PiTeR balance tuning

Back to PiTeR balancing and driving

Here is how I went about tuning PiTeRs PID balancing algorithm. I have read lots of conflicting advice on various great sites across the net, but this is what worked for me. It is a bit more procedural than most, and as such is probably more repeatable. I don't recommend changing the parameters willy-nilly, there are just too many combinations. Like the proverbial monkeys, you are very unlikely to come up with the PID equivalent of Romeo and Juliet at random. That being said, I found the balancing algorithm still worked as I added extra hardware like the head and speaker. It follows that if you construct your robot with roughly the same dimensions as PiTeR, the tunings supplied in the open source code (in sketch/PiTeR/PiTeR.ino) may well just work for you.

---

Tune the Proportional term (Kp) Start with a Kp value that is just lower than is necessary to get the robot to the vertical. Set Ki and Kd to zero during this step. Start with a low Kp so that the robot leans against your finger because it is not producing enough torque to overcome gravity. Now move your finger away from the robot so that the lean angle is increased. The robot should compensate with increased torque to the wheels and will ‘follow’ your finger rather than allowing the angle to increase. Keep increasing Kp until it does this. Note this lower bound of Kp.

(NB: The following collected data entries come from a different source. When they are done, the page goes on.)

import Summits.MatrixMultiplication.MatrixMultiplication.Theses.FarEdgeDescent
import Literature.Computability.AlgebraicComplexity.RectangularExponentInformationBound
import HarnessLib

/-!
# Route `FarEdgeDescent` — split glue `FiniteSaturationGlue` (stmt-MatrixMultiplication-25349), PROVED

`PowerAmortisation → OctaveFlatness → FiniteSaturation`: if the rectangular excess
`e(k) := ω(1,k,1) − (k+1)` decays like a power `C·k^{−δ}` AND is octave-flat (`e(k) ≤ l·e(2k)` eventually, for
every `l > 1`), then `e` vanishes at some integer `k ≥ 2`.  Proof: pick `l := 2^{δ/2}`; iterating the octave
inequality from `m := k₀+1` gives `e(m) ≤ l^j e(2^j m) ≤ C m^{−δ} (2^{−δ/2})^j → 0`, and `e(m) ≥ 0`
(information lower bound `ω(1,k,1) ≥ k+1`).  (The converse — both children are NECESSARY,
`FiniteSaturation ↔ PowerAmortisation ∧ OctaveFlatness` — is kernel-checked in the lens probe
`HOME/decomp-mm-lens-2/TreeProbe_v2.lean`, not repeated here to keep this landing file to the one item.)

PROVER-READY DRAFT written by the decomp-mm lens-2 planner seat (gen 5): imports only BUILT modules (the route
file + Literature).  `lean check`: rc 0 · 0 sorry.  A prover may propose this file as is
(`--workitem stmt-MatrixMultiplication-25349`).
-/

set_option linter.dupNamespace false

noncomputable section

namespace Summit.MatrixMultiplication.MatrixMultiplication.Theorems.FarEdgeDescentGlue

open Literature.Computability.AlgebraicComplexity
open Summit.MatrixMultiplication.MatrixMultiplication.Theses.FarEdgeDescent

/-! ## The excess `e(x) = ω(1,x,1) − (x+1)` is nonnegative -/

/-- `e(x) ≥ 0`: the information lower bound `ω(1,x,1) ≥ max(2, x + 1)`. -/
theorem excess_nonneg (x : ℝ) : 0 ≤ omegaRect ℂ 1 x 1 - (x + 1) := by
  have h := le_trans (le_max_right _ _) (max_two_add_one_le_omegaRect_one_mid_one ℂ x)
  linarith

/-! ## The glue -/

/-- **The split glue item, by name** (stmt-MatrixMultiplication-25349):
`PowerAmortisation → OctaveFlatness → FiniteSaturation`. -/
theorem finiteSaturationGlue :
    Summit.MatrixMultiplication.MatrixMultiplication.Theses.FarEdgeDescent.FiniteSaturationGlue := by
  intro hP hF
  obtain ⟨δ, C, hδ, hPA⟩ := hP
  by_cases hC : C ≤ 0
  · -- e(2) ≤ C·2^{−δ} ≤ 0
    refine ⟨2, le_rfl, ?_⟩
    have h := hPA 2 (by norm_num)
    have hpos : (0 : ℝ) < ((2 : ℕ) : ℝ) ^ (-δ) := Real.rpow_pos_of_pos (by norm_num) _
    have hle : C * ((2 : ℕ) : ℝ) ^ (-δ) ≤ 0 := mul_nonpos_iff.2 (Or.inr ⟨hC, hpos.le⟩)
    have h0 := excess_nonneg ((2 : ℕ) : ℝ)
    push_cast at h h0 hle ⊢
    linarith
  · push Not at hC
    set l : ℝ := (2 : ℝ) ^ (δ / 2) with hl_def
    have hl : 1 < l := Real.one_lt_rpow (by norm_num) (by linarith)
    obtain ⟨k₀, hk₀, hOF⟩ := hF l hl
    set m : ℕ := k₀ + 1 with hm_def
    have hm2 : 2 ≤ m := by omega
    have hmk : k₀ ≤ m := by omega
    have hm0 : (0 : ℝ) < m := by exact_mod_cast (show 0 < m by omega)
    -- iterate the octave inequality
    have iter : ∀ j : ℕ, omegaRect ℂ 1 (m : ℝ) 1 - ((m : ℝ) + 1) ≤
        l ^ j * (omegaRect ℂ 1 ((2 : ℝ) ^ j * (m : ℝ)) 1 - ((2 : ℝ) ^ j * (m : ℝ) + 1)) := by
      intro j
      induction j with
      | zero => simp
      | succ j ih =>
        have hk : k₀ ≤ 2 ^ j * m := le_trans hmk (Nat.le_mul_of_pos_left m (by positivity))
        have step := hOF (2 ^ j * m) hk
        push_cast at step
        have e2 : (2 : ℝ) * (2 ^ j * (m : ℝ)) = 2 ^ (j + 1) * (m : ℝ) := by ring
        rw [e2] at step
        have hlj : 0 ≤ l ^ j := pow_nonneg (by linarith) j
        calc omegaRect ℂ 1 (m : ℝ) 1 - ((m : ℝ) + 1)
            ≤ l ^ j * (omegaRect ℂ 1 ((2 : ℝ) ^ j * (m : ℝ)) 1 - ((2 : ℝ) ^ j * (m : ℝ) + 1)) := ih
          _ ≤ l ^ j * (l * (omegaRect ℂ 1 ((2 : ℝ) ^ (j + 1) * (m : ℝ)) 1
                - ((2 : ℝ) ^ (j + 1) * (m : ℝ) + 1))) := mul_le_mul_of_nonneg_left step hlj
          _ = l ^ (j + 1) * (omegaRect ℂ 1 ((2 : ℝ) ^ (j + 1) * (m : ℝ)) 1
                - ((2 : ℝ) ^ (j + 1) * (m : ℝ) + 1)) := by rw [pow_succ]; ring
    -- combine with the power bound at 2^j m
    set r : ℝ := (2 : ℝ) ^ (-(δ / 2)) with hr_def
    have hr0 : 0 ≤ r := Real.rpow_nonneg (by norm_num) _
    have hr1 : r < 1 := Real.rpow_lt_one_of_one_lt_of_neg (by norm_num) (by linarith)
    have bound : ∀ j : ℕ, omegaRect ℂ 1 (m : ℝ) 1 - ((m : ℝ) + 1) ≤
        C * (m : ℝ) ^ (-δ) * r ^ j := by
      intro j
      have hk1 : 1 ≤ 2 ^ j * m := le_trans (by omega) (Nat.le_mul_of_pos_left m (by positivity))
      have hpa := hPA (2 ^ j * m) hk1
      push_cast at hpa
      have hlj : 0 ≤ l ^ j := pow_nonneg (by linarith) j
      have h1 : l ^ j = (2 : ℝ) ^ (δ / 2 * (j : ℝ)) := by
        rw [hl_def, ← Real.rpow_natCast, ← Real.rpow_mul (by norm_num)]
      have h2 : ((2 : ℝ) ^ j) ^ (-δ) = (2 : ℝ) ^ ((j : ℝ) * (-δ)) := by
        rw [← Real.rpow_natCast, ← Real.rpow_mul (by norm_num)]
      have h3 : r ^ j = (2 : ℝ) ^ (-(δ / 2) * (j : ℝ)) := by
        rw [hr_def, ← Real.rpow_natCast, ← Real.rpow_mul (by norm_num)]
      have h4 : (2 : ℝ) ^ (δ / 2 * (j : ℝ)) * (2 : ℝ) ^ ((j : ℝ) * (-δ)) =
          (2 : ℝ) ^ (-(δ / 2) * (j : ℝ)) := by
        rw [← Real.rpow_add (by norm_num : (0 : ℝ) < 2)]
        congr 1
        ring
      have key : l ^ j * (C * ((2 : ℝ) ^ j * (m : ℝ)) ^ (-δ)) = C * (m : ℝ) ^ (-δ) * r ^ j := by
        rw [Real.mul_rpow (by positivity) hm0.le, h1, h2, h3]
        calc (2 : ℝ) ^ (δ / 2 * (j : ℝ)) * (C * ((2 : ℝ) ^ ((j : ℝ) * (-δ)) * (m : ℝ) ^ (-δ)))
            = C * (m : ℝ) ^ (-δ) * ((2 : ℝ) ^ (δ / 2 * (j : ℝ)) * (2 : ℝ) ^ ((j : ℝ) * (-δ))) := by
              ring
          _ = C * (m : ℝ) ^ (-δ) * (2 : ℝ) ^ (-(δ / 2) * (j : ℝ)) := by rw [h4]
      calc omegaRect ℂ 1 (m : ℝ) 1 - ((m : ℝ) + 1)
          ≤ l ^ j * (omegaRect ℂ 1 ((2 : ℝ) ^ j * (m : ℝ)) 1 - ((2 : ℝ) ^ j * (m : ℝ) + 1)) := iter j
        _ ≤ l ^ j * (C * ((2 : ℝ) ^ j * (m : ℝ)) ^ (-δ)) := mul_le_mul_of_nonneg_left hpa hlj
        _ = C * (m : ℝ) ^ (-δ) * r ^ j := key
    have hlim : Filter.Tendsto (fun j : ℕ => C * (m : ℝ) ^ (-δ) * r ^ j) Filter.atTop (nhds 0) := by
      have := (tendsto_pow_atTop_nhds_zero_of_lt_one hr0 hr1).const_mul (C * (m : ℝ) ^ (-δ))
      simpa using this
    have hle : omegaRect ℂ 1 (m : ℝ) 1 - ((m : ℝ) + 1) ≤ 0 :=
      le_of_tendsto_of_tendsto' tendsto_const_nhds hlim bound
    have hge := excess_nonneg (m : ℝ)
    exact ⟨m, hm2, by linarith⟩

end Summit.MatrixMultiplication.MatrixMultiplication.Theorems.FarEdgeDescentGlue

end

Gradually continue to increase Kp until the robot produces enough torque to pass the vertical and head off in the opposite direction from your finger. Be ready to catch it with your other hand! When it does this, you have gone too far, back off Kp one notch at a time until it once again obediently but lightly follows your finger. Note the upper bound of the Kp range.

---

Tune the Integral term (Ki) Now set Kp to a value midway between the lower and upper bounds and turn your attention to Ki. Increase Ki until your robot stands on its own. Do not increase Ki past this point or you will just introduce undesirable overshoot.

Now observe the balancing behaviour. The value of the Ki term continuously flips from positive to negative which introduces oscillation. If the robot oscillates over too large a distance, set Ki back to zero and increase Kp one notch. Now increase Ki until the robot stands once more. You should find that Ki is lower than it was at the previous attempt. The oscillation should also be reduced, because we are supplying more proportional torque and less integral torque. Integral torque comes from the accumulation of error and so takes time to build up and time to reduce. It is this lag which causes the oscillation.

Keep adjusting Kp and Ki until your robot stands up without continuously oscillating back and forth. Try for a clean release with the robot at the set point. You may need to release the robot many times to satisfy yourself that you have reached the optimum tuning of Kp and Ki. Do not worry too much about the recovery from a loss of balance at this time. Do record how long the robot stands before falling away from a clean release. Longer is better.

---

Tune the Derivative term (Kd) Having reached an ideal value for Ki we are ready to dial in some Kd. As mentioned previously, Kd amplifies the difference between successive errors, it is thus very sensitive to random fluctuations of the sensors. The less we need the better if we are to avoid the jitters. The derivative term comes into play when an already stable system receives some disturbance. It acts to damp oscillation resulting from the disturbance. In the case of a balancing robot, such a disturbance can come from a push. Gravity will, however, quite happily take a minor bit of noise from the sensors and amplify it into a disturbance too. As we dial in more Kd we are looking to see a reduction in the length of time the robot takes to stop wobbling. If the robot turns jittery before you see a reduction in the oscillation, you may need to return to tuning Ki to reduce the natural oscillation present without damping.

If you reach a position where the robot starts to oscillate back and forth (possibly lazily at first), covering an ever increasing distance with each wobble then sorry, but you need to start again from the top. You have encountered one of two problems; either you are not putting enough energy in to achieve stable balance, or you are putting in too much. In the former case, gravity is pumping in extra energy which you are not counteracting, in the latter you are putting extra energy in which is causing overshoot. In my experience, it is quite hard to know the difference from observing the robot behaviour or even from the telemetry. It is therefore better to remind yourself this takes patience, zero Ki and Kd, choose a new value for Kp between the lower and upper bounds and begin again. Work methodically away from the Kp mid range value so that you see which is the right direction to take Kp.

After you have optimised Kd, your robot should stand up and should recover from gravity and finger induced disturbances. THIS IS NOT THE SAME AS STANDING STILL. You may be lucky and your robot may stand still. However, if it does not, do not worry. A robot cannot stand still purposefully unless it knows when it is moving. Currently it only knows what angle it is standing at. It cannot know how fast it is moving without using motor encoder data. At this stage therefore, expect a disturbance to send your robot skating across the room. Like an astronaut in space, there is nothing to stop it until it collides with something.

All the robot cares about at this stage is that it stays upright. If you can’t wait to see your robot stand still, try letting it run on a short pile carpet. If it is close to standing still, it will more likely do so on carpet than on a desktop or hard floor. It follows that you should do your tuning on a hard surface to avoid getting a false sense of completeness from a higher friction surface.